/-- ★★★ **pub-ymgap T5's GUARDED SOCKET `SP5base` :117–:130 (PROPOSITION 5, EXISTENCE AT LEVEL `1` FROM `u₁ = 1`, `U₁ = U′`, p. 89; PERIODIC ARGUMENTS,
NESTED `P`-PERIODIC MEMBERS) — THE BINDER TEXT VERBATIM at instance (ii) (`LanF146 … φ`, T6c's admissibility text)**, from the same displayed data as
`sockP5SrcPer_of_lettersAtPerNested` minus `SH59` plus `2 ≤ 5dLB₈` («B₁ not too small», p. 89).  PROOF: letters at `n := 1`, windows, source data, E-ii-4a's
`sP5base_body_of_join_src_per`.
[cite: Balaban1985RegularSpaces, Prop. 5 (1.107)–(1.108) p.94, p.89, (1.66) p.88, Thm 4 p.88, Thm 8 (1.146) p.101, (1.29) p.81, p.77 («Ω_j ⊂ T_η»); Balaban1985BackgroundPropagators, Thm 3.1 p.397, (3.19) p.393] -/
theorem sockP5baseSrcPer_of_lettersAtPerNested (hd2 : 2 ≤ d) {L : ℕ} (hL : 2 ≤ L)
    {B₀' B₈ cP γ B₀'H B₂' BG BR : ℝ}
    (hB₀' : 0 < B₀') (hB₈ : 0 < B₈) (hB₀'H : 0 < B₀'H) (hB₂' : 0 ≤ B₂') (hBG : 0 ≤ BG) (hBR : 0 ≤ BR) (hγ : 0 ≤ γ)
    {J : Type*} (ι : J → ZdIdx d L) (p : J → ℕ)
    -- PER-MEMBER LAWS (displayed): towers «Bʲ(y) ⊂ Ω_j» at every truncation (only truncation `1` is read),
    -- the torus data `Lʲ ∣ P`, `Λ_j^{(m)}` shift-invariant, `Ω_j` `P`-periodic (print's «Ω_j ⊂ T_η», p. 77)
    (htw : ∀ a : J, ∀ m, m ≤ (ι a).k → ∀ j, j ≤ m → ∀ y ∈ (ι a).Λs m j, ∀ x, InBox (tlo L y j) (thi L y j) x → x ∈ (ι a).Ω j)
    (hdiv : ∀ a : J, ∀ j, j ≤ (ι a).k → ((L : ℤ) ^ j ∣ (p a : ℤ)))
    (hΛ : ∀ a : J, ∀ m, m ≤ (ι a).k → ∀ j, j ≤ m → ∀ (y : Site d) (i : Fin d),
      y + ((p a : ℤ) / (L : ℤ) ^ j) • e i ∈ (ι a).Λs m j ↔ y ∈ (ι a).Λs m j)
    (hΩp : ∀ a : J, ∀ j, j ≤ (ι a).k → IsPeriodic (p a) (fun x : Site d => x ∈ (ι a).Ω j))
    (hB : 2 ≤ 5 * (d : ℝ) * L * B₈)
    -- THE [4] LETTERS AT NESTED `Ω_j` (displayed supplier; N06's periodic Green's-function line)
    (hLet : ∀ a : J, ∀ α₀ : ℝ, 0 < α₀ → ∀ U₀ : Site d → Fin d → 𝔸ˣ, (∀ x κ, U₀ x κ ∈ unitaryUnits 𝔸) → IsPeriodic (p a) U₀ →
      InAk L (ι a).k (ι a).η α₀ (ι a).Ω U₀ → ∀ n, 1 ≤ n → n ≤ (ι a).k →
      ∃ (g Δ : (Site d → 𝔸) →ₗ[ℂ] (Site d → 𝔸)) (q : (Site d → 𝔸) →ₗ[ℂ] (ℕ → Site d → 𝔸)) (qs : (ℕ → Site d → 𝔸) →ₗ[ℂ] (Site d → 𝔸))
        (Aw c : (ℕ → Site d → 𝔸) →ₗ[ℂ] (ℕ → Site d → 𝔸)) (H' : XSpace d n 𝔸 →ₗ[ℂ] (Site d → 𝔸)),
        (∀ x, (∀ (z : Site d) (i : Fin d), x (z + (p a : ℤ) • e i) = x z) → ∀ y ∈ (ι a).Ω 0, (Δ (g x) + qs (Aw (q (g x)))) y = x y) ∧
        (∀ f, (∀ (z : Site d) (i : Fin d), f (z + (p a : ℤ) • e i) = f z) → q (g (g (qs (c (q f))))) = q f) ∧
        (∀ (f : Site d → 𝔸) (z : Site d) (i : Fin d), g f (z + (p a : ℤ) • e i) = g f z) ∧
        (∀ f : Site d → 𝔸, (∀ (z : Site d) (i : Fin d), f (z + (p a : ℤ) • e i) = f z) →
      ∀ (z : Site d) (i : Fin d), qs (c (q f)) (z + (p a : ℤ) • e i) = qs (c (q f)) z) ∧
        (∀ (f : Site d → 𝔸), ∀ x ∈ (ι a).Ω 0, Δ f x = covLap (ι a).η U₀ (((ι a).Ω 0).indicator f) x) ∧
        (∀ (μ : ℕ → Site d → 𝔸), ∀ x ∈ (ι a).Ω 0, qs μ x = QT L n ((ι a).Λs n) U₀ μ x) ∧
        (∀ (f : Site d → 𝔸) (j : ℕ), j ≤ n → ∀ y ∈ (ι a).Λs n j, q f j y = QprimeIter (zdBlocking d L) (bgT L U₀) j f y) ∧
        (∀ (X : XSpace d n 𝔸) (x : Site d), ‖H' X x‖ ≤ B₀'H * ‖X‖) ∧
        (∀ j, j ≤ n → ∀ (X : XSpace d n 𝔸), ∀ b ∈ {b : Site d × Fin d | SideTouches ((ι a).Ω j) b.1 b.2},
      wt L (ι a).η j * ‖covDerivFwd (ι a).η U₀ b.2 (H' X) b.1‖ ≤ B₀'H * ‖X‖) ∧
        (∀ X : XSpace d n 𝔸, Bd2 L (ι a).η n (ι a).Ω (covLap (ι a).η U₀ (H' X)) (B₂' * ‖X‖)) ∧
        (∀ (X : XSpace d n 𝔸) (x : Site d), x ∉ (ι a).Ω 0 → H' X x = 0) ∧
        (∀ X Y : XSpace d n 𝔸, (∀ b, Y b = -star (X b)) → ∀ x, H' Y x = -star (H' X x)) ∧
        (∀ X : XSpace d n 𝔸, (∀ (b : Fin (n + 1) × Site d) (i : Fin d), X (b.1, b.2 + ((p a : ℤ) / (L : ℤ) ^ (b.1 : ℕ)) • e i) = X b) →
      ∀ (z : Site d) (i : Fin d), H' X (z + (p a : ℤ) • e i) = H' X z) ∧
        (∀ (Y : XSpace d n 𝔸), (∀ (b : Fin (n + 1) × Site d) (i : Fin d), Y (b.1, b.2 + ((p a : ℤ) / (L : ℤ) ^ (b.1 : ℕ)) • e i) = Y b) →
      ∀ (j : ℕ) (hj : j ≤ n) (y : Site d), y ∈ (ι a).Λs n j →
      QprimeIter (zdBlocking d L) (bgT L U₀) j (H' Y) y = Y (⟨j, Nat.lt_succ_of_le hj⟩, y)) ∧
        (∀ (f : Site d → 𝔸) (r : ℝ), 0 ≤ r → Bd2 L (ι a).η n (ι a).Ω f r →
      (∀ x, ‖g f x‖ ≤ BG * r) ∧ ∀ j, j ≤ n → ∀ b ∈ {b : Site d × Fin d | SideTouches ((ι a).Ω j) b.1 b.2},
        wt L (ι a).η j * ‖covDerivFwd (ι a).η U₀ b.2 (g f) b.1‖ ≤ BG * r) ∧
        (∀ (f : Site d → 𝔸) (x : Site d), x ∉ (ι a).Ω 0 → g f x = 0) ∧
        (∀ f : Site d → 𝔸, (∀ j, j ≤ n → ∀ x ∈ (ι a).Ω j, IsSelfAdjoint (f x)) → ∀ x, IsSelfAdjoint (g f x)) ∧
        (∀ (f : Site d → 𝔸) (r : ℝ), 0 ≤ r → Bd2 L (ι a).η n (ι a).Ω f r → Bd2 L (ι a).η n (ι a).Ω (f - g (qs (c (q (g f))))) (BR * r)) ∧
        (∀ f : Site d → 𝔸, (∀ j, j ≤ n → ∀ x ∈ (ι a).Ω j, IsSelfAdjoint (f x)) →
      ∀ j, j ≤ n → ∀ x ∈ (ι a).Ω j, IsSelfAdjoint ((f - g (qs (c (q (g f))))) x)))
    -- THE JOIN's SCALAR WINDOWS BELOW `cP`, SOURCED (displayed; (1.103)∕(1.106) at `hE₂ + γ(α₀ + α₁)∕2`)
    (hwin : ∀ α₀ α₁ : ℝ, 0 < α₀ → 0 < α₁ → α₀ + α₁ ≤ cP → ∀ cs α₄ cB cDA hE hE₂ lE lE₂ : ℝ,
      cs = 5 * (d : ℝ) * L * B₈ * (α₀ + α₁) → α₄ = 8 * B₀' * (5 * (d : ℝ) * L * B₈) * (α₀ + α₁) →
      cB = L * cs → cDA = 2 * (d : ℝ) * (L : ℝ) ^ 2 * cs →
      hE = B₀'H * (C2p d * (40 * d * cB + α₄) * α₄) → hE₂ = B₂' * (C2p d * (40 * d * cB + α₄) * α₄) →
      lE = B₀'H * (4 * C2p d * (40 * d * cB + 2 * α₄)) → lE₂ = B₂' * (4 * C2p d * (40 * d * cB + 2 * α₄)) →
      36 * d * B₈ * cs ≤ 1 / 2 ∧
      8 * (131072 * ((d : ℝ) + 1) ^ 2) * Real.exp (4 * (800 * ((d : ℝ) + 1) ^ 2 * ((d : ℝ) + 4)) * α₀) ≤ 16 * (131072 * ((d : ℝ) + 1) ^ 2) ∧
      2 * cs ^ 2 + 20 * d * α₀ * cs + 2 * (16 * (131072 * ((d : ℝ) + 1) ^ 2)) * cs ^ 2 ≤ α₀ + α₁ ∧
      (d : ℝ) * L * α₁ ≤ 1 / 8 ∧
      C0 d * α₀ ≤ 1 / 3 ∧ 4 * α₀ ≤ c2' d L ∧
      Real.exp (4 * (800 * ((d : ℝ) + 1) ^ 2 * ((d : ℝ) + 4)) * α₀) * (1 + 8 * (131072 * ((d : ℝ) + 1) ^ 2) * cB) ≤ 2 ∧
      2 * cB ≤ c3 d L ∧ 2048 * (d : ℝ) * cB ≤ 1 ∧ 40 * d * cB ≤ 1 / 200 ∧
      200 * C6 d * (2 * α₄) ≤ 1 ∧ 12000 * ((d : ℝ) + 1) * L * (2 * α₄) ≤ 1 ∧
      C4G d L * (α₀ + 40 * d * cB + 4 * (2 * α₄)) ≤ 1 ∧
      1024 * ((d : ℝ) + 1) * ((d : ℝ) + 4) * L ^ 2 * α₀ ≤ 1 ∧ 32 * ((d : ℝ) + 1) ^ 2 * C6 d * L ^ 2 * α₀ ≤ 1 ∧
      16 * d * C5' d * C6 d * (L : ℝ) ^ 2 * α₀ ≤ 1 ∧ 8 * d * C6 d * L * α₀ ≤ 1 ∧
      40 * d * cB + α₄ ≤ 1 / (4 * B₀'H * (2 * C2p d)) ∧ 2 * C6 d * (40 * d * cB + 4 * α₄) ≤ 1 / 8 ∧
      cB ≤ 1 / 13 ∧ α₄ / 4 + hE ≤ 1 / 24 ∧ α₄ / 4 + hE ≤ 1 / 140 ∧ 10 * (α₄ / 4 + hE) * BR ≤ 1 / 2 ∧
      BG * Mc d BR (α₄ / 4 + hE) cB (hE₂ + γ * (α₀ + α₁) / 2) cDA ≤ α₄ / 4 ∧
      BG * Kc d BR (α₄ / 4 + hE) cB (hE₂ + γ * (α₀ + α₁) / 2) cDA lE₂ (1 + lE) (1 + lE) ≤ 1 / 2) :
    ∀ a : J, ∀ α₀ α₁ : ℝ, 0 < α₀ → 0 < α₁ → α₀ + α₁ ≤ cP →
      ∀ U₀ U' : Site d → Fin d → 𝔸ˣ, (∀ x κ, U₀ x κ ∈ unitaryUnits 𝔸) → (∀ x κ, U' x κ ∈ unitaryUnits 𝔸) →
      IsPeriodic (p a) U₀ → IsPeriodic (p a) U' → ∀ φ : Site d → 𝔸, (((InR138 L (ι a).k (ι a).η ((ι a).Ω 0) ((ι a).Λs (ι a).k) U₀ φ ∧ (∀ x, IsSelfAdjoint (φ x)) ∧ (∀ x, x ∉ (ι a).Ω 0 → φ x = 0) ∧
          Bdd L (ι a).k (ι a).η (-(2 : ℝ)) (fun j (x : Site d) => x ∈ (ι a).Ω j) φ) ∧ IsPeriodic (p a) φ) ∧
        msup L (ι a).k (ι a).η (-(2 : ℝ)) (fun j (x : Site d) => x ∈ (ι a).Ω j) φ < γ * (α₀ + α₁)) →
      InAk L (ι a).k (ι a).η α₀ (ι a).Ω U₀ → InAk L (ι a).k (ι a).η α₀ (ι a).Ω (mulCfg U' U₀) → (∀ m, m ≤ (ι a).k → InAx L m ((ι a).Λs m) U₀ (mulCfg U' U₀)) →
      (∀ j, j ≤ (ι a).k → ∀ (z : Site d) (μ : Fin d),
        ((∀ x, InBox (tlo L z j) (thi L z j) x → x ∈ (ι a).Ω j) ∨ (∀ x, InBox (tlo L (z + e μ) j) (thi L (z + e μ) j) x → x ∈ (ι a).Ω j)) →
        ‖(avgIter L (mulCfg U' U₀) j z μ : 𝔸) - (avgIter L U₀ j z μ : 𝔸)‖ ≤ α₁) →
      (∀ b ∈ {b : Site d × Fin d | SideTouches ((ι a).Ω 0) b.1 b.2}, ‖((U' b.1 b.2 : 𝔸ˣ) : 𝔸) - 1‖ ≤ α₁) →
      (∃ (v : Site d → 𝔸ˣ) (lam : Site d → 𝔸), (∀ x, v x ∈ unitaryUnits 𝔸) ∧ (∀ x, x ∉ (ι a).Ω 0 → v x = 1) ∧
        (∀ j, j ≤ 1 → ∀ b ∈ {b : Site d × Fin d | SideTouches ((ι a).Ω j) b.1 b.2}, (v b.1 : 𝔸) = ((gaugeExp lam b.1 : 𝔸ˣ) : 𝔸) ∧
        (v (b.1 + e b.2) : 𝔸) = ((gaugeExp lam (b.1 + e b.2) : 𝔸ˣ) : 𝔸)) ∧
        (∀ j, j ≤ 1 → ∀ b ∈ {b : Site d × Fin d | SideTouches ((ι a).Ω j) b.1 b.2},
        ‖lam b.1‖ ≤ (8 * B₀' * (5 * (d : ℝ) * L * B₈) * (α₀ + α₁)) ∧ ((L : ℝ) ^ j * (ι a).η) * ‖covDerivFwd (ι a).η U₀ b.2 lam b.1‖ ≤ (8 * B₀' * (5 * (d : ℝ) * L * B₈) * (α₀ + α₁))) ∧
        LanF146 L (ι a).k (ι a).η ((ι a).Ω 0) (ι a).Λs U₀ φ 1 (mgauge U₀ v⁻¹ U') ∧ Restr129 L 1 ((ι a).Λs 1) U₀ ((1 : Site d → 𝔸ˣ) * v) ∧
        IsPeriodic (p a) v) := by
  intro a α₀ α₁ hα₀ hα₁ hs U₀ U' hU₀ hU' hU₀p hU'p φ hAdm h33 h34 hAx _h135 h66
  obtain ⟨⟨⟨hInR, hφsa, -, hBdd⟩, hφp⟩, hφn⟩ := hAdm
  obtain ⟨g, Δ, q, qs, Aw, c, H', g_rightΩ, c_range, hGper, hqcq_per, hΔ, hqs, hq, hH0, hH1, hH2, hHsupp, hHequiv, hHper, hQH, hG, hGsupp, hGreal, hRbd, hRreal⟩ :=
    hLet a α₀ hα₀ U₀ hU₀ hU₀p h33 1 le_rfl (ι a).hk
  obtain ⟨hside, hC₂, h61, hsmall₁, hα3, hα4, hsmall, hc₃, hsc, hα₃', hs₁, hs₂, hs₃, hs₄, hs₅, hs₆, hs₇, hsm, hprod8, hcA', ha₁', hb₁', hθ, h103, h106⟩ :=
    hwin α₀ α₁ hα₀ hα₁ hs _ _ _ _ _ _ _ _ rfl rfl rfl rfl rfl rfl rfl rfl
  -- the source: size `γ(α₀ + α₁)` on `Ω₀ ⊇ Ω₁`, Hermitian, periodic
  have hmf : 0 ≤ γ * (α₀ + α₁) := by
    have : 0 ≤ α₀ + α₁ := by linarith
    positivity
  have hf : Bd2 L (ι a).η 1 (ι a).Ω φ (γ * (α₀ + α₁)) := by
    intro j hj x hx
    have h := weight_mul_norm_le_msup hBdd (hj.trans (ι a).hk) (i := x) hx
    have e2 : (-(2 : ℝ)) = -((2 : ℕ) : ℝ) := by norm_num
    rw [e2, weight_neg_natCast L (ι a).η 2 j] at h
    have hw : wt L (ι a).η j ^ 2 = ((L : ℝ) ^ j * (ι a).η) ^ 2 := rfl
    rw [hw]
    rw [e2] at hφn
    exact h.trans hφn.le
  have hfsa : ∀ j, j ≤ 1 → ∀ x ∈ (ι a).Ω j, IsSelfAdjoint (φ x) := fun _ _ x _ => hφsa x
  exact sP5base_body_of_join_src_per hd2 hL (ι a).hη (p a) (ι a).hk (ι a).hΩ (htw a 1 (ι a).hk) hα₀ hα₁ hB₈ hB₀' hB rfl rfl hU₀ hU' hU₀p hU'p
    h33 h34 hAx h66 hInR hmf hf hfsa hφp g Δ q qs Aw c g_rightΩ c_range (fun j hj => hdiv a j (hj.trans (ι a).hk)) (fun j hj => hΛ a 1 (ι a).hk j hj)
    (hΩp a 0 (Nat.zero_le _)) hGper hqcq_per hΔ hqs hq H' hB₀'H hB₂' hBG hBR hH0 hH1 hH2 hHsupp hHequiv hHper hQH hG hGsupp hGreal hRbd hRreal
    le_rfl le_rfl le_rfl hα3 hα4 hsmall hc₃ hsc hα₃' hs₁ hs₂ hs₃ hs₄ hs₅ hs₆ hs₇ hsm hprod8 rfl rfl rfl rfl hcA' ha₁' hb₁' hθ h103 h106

**Assignment:** Nothing but the lines from the first line of the data through the line with "displayed data as" should be returned, exactly as they appear, both ends included.

**Answer to this task:**
/-- ★★★ **pub-ymgap T5's GUARDED SOCKET `SP5base` :117–:130 (PROPOSITION 5, EXISTENCE AT LEVEL `1` FROM `u₁ = 1`, `U₁ = U′`, p. 89; PERIODIC ARGUMENTS,
NESTED `P`-PERIODIC MEMBERS) — THE BINDER TEXT VERBATIM at instance (ii) (`LanF146 … φ`, T6c's admissibility text)**, from the same displayed data as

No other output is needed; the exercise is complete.